In recent months, the government has steadily increased its reliance on the Bank of Zambia, with government bonds held by the bank rising tenfold, from 2bn kwacha at the start of last year to nearly 20bn kwacha ($1bn) this July.
Confrontations with mining companies
The slugging match at the central bank follows confrontations with big miners. With Glencore-run Mopani mine on care and maintenance, Zambia’s state-owned mining investment company, ZCCM Investments Holdings, is looking to buy a controlling stake to keep it running and protect jobs. Earlier this year, Lusaka threatened to revoke the Swiss company’s mining licences and briefly barred Mopani’s CEO from leaving the country.
Unenthused by the impasse and Zambia’s business climate, Glencore plans to sell its entire 73.1% stake in Mopani. Many wonder how the debt-ridden government can afford to buy it, given that Mopani’s total liabilities exceeded its total assets by $2.6bn in 2019, according to a Glencore financial statement. The mine costs around $931m a year to operate, while Zambia’s foreign exchange reserves totalled $1.3bn in January of this year. Analysts say the move is political.
“The copper belt is highly populated and has a significant say in who becomes president,” Simumba says. “It’s more of a knee-jerk reaction from the government.”
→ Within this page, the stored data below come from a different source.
import Summits.BirchSwinnertonDyer.BirchSwinnertonDyer.Theorems.ByReductionTypeAtTwoSupersingularSharpTwo
import Literature.Barriers.BirchSwinnertonDyer.PAdicFunctionalEquationSharpFlatTwoProofs
import Literature.NumberTheory.EllipticCurves.IwasawaAlgebraInvolution
import Literature.NumberTheory.EllipticCurves.Rank1Residual.Predicates
import HarnessLib

/-!
# Route `ThetaPartnerAtTwo` (TP2), crux K3 `SignedKatoDivisibilityUpToAtTwo` (item stmt-BirchSwinnertonDyer-20308),
# line `colemanrat` v5 — **the functional equation at 2 in K3's currency**: for a Pollack pair `(L⁺, L⁻)` at `2` of the newform of
# `W` (good reduction, `a₂ = 0`), the Iwasawa involution `ι = IwasawaAlgebra.invol 2` (`T ↦ (1+T)⁻¹ − 1`) multiplies Kobayashi's
# `L_Ko = kobayashiL 1 L⁺ L⁻ = L⁻` by a UNIT of `Λ`; hence `(ι L_Ko) = (L_Ko)` as ideals — the last step
# `ℓ_{ι𝔭}(Λ/L♭) = ℓ_𝔭(Λ/ι L♭) = ℓ_𝔭(Λ/L♭)` of the registered stub `stub_involChainTwo` of skeleton v5.

Lead `bsd-wall-tp2-p2x` g4 (cell `bsd-wall`). HONEST FRAMING: THEOREMS ONLY — no definition, no named fact, no instance, no `sorry`;
closes no item; BSD is NOT proved by any of this. Inputs (all tree theorems): the functional equation of Sprung's pair at `2`
(`Literature.Barriers.BirchSwinnertonDyer.exists_functionalEquation_sharp_flat_two`, stated with the coefficientwise involution
`invOnePlusSubOne`), the dictionary «at `a₂ = 0` a Pollack pair IS a Sprung pair» (`Supersingular.isSprungPair_zero_iff`), and the
Iwasawa involution file `IwasawaAlgebraInvolution` (w2's `IwasawaAlgebra.invol`, `invSubOne`).

## What is proved
* §1 `invSubOne_eq_invOnePlusSubOne`, `invol_eq_subst_invOnePlusSubOne` — the two involutions of the tree agree:
  `IwasawaAlgebra.invol p f = f.subst invOnePlusSubOne`.
* §2 `isSprungPair_two_zero_of_isPollackPair` — a Pollack pair at `2` is a Sprung pair with `a₂ = 0`;
  `exists_isUnit_invol_kobayashiL_one_eq_mul` — `ι (kobayashiL 1 L⁺ L⁻) = u · kobayashiL 1 L⁺ L⁻`, `u ∈ Λˣ`
  (`u = w_E·(1+T)^{c+b}`); `span_invol_kobayashiL_one` — `(ι L_Ko) = (L_Ko)` as ideals of `Λ`.

References: [MazurTateTeitelbaum1986Invent] Ch. I §17; [Sprung2017] Cor. 4.14, Thm. 1.12; [GreenbergLNM1716] §1 (pp. 67–68);
[Kobayashi2003] Thm. 3.2, (3.6) (p. 7); [Pollack2003] Thm. 5.13.
-/

set_option autoImplicit false
-- the Theorems namespace of this sub repeats the summit name by design (D-0017 nested layout)
set_option linter.dupNamespace false

noncomputable section

open scoped Classical MatrixGroups ModularForm

open CongruenceSubgroup PowerSeries WeierstrassCurve Literature.NumberTheory.EllipticCurves
  Literature.NumberTheory.EllipticCurves.ModularForms Literature.NumberTheory.EllipticCurves.Rank1Residual
  Literature.NumberTheory.EllipticCurves.Sprung2017 Literature.Barriers.BirchSwinnertonDyer
  Summit.BirchSwinnertonDyer.Rank1Residual.Supersingular

namespace Summit.BirchSwinnertonDyer.BirchSwinnertonDyer.Theorems

namespace SignedKatoOffTwo.Invol

/-! ## §1 The two involutions of the tree agree -/

section Agree

variable (p : ℕ) [Fact p.Prime]

/-- `IwasawaAlgebra.invSubOne p = invOnePlusSubOne`: both `1 + (·)` are inverses of the unit `1 + T`. [folklore] -/
theorem invSubOne_eq_invOnePlusSubOne : IwasawaAlgebra.invSubOne p = (invOnePlusSubOne : ℤ_[p]⟦X⟧) := by
  have h1 : (1 + X : ℤ_[p]⟦X⟧) * (1 + IwasawaAlgebra.invSubOne p) = 1 := IwasawaAlgebra.one_add_X_mul_one_add_invSubOne p
  have h2 : (1 + X : ℤ_[p]⟦X⟧) * (1 + invOnePlusSubOne) = 1 := by
    rw [add_comm (1 : ℤ_[p]⟦X⟧) invOnePlusSubOne]; exact one_add_X_mul_invOnePlusSubOne_add_one
  have hu : IsUnit (1 + X : ℤ_[p]⟦X⟧) := by
    rw [PowerSeries.isUnit_iff_constantCoeff, map_add, map_one, constantCoeff_X, add_zero]; exact isUnit_one
  have := hu.mul_left_cancel (h1.trans h2.symm)
  exact add_left_cancel this

/-- `ι f = f.subst invOnePlusSubOne` for `ι = IwasawaAlgebra.invol p`. [cite: MazurTateTeitelbaum1986Invent, Ch. I §17] -/
theorem invol_eq_subst_invOnePlusSubOne (f : IwasawaAlgebra p) :
    IwasawaAlgebra.invol p f = f.subst (invOnePlusSubOne : ℤ_[p]⟦X⟧) := by
  rw [IwasawaAlgebra.invol_apply, invSubOne_eq_invOnePlusSubOne]

end Agree

/-! ## §2 The functional equation at `2` for Kobayashi's `L_Ko = kobayashiL 1 L⁺ L⁻` -/

section Two

variable {W : WeierstrassCurve ℚ} [W.IsElliptic] [W.IsGloballyMinimal] [NeZero (W.conductorNorm ℤ)]
  {f : CuspForm (Gamma0 (W.conductorNorm ℤ)) 2}

omit [W.IsElliptic] [W.IsGloballyMinimal] [NeZero (W.conductorNorm ℤ)] in
/-- **A Pollack pair at `2` is a Sprung pair with `a₂ = 0`** (the congruence clauses coincide: `isSprungPair_zero_iff`).
[cite: Sprung2017, §3.1 and Cor. 4.11] [cite: Pollack2003, Prop. 6.18] -/
theorem isSprungPair_two_zero_of_isPollackPair {Lplus Lminus : IwasawaAlgebra 2} (hPP : IsPollackPair f 2 Lplus Lminus) :
    IsSprungPair f 2 0 Lplus Lminus :=
  (isSprungPair_zero_iff f 2 Lplus Lminus).2 ⟨hPP.2.2.1, hPP.2.2.2⟩

omit [W.IsElliptic] [W.IsGloballyMinimal] [NeZero (W.conductorNorm ℤ)] in
/-- `kobayashiL 1 L⁺ L⁻ = L⁻` (Kobayashi's `+` is Pollack's `−`). [cite: Kobayashi2003, (3.6) (p. 7)] -/
theorem kobayashiL_one (Lplus Lminus : IwasawaAlgebra 2) : kobayashiL 1 Lplus Lminus = Lminus := by
  rw [kobayashiL, if_pos rfl]

/-- **The functional equation at `2` in K3's currency**: for the newform `f` of `W` (`GoodSS W 2`, `a₂ = 0`) and every Pollack pair
`(L⁺, L⁻)` at `2`, `ι (kobayashiL 1 L⁺ L⁻) = u · kobayashiL 1 L⁺ L⁻` for a unit `u = w_E · (1+T)^{c+b}` of `Λ`
(`exists_functionalEquation_sharp_flat_two` on the Sprung pair `(L⁺, L⁻)`). [cite: MazurTateTeitelbaum1986Invent, Ch. I §17]
[cite: Sprung2017, Cor. 4.14, Thm. 1.12] [cite: GreenbergLNM1716, §1 (pp. 67–68)] -/
theorem exists_isUnit_invol_kobayashiL_one_eq_mul (hf : IsNewformOf W f) (hss : GoodSS W 2) (ha : W.frobeniusTrace 2 = 0)
    {Lplus Lminus : IwasawaAlgebra 2} (hPP : IsPollackPair f 2 Lplus Lminus) :
    ∃ u : IwasawaAlgebra 2, IsUnit u ∧
      IwasawaAlgebra.invol 2 (kobayashiL 1 Lplus Lminus) = u * kobayashiL 1 Lplus Lminus := by
  obtain ⟨σ, hσ, -, ηN, c, a, b, -, -, -, hFE⟩ := exists_functionalEquation_sharp_flat_two hf hss.1 ha
  obtain ⟨-, hflat⟩ := hFE Lplus Lminus (isSprungPair_two_zero_of_isPollackPair hPP)
  refine ⟨(σ : IwasawaAlgebra 2) * PowerSeries.binomialSeries ℤ_[2] (c + b), ?_, ?_⟩
  · refine IsUnit.mul ?_ ?_
    · rcases hσ with rfl | rfl
      · simp
      · rw [Int.cast_neg, Int.cast_one]; exact isUnit_one.neg
    · refine isUnit_iff_exists_inv.2 ⟨PowerSeries.binomialSeries ℤ_[2] (-(c + b)), ?_⟩
      rw [← PowerSeries.binomialSeries_add, add_neg_cancel, PowerSeries.binomialSeries_zero]
  · rw [kobayashiL_one, invol_eq_subst_invOnePlusSubOne, hflat]

/-- **`(ι L_Ko) = (L_Ko)` as ideals of `Λ`** — so `ℓ_𝔭(Λ/ι L_Ko) = ℓ_𝔭(Λ/L_Ko)` at every prime: the last step of `stub_involChainTwo`.
[cite: MazurTateTeitelbaum1986Invent, Ch. I §17] [cite: Sprung2017, Cor. 4.14] -/
theorem span_invol_kobayashiL_one (hf : IsNewformOf W f) (hss : GoodSS W 2) (ha : W.frobeniusTrace 2 = 0)
    {Lplus Lminus : IwasawaAlgebra 2} (hPP : IsPollackPair f 2 Lplus Lminus) :
    Ideal.span {IwasawaAlgebra.invol 2 (kobayashiL 1 Lplus Lminus)} = Ideal.span {kobayashiL 1 Lplus Lminus} := by
  obtain ⟨u, hu, h⟩ := exists_isUnit_invol_kobayashiL_one_eq_mul hf hss ha hPP
  rw [h]
  exact Ideal.span_singleton_mul_left_unit hu _

end Two

end SignedKatoOffTwo.Invol

end Summit.BirchSwinnertonDyer.BirchSwinnertonDyer.Theorems

end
All the while, Zambia faces $1.5bn in debt repayments this year. In April, Fitch Ratings cut the country’s credit rating to double C and called a default “probable”. Growth will return to 3.1% in 2021 after a contraction this year, Fitch said.
Simumba says many of the country’s 18m people are suffering, with rising prices, job losses, companies closing and investors staying away. Some smallholder farmers are declining to sell crops to the government because it is not offering a decent price, he says.
Meanwhile, Zambia’s population is expected to double every 25 years, adding pressure on demand for jobs, healthcare and social services.
Cause for optimism?
Some experts say there is little cause for optimism. “For a number of years private sector investors have really not felt that this was a stable, productive environment for them,” Cook says, “so the country really has not had the development that it needs.”
Nevertheless, a pre-election spending spree, permitted by a compliant central bank, could propel Lungu to victory and further undo 15 years of solid growth.
Simumba is more optimistic, and sees reform as likely, regardless of who wins next year. “I don’t see this current government continuing on this path of self-destruction because the economy is basically on its knees,” he says. “We need to get back up.”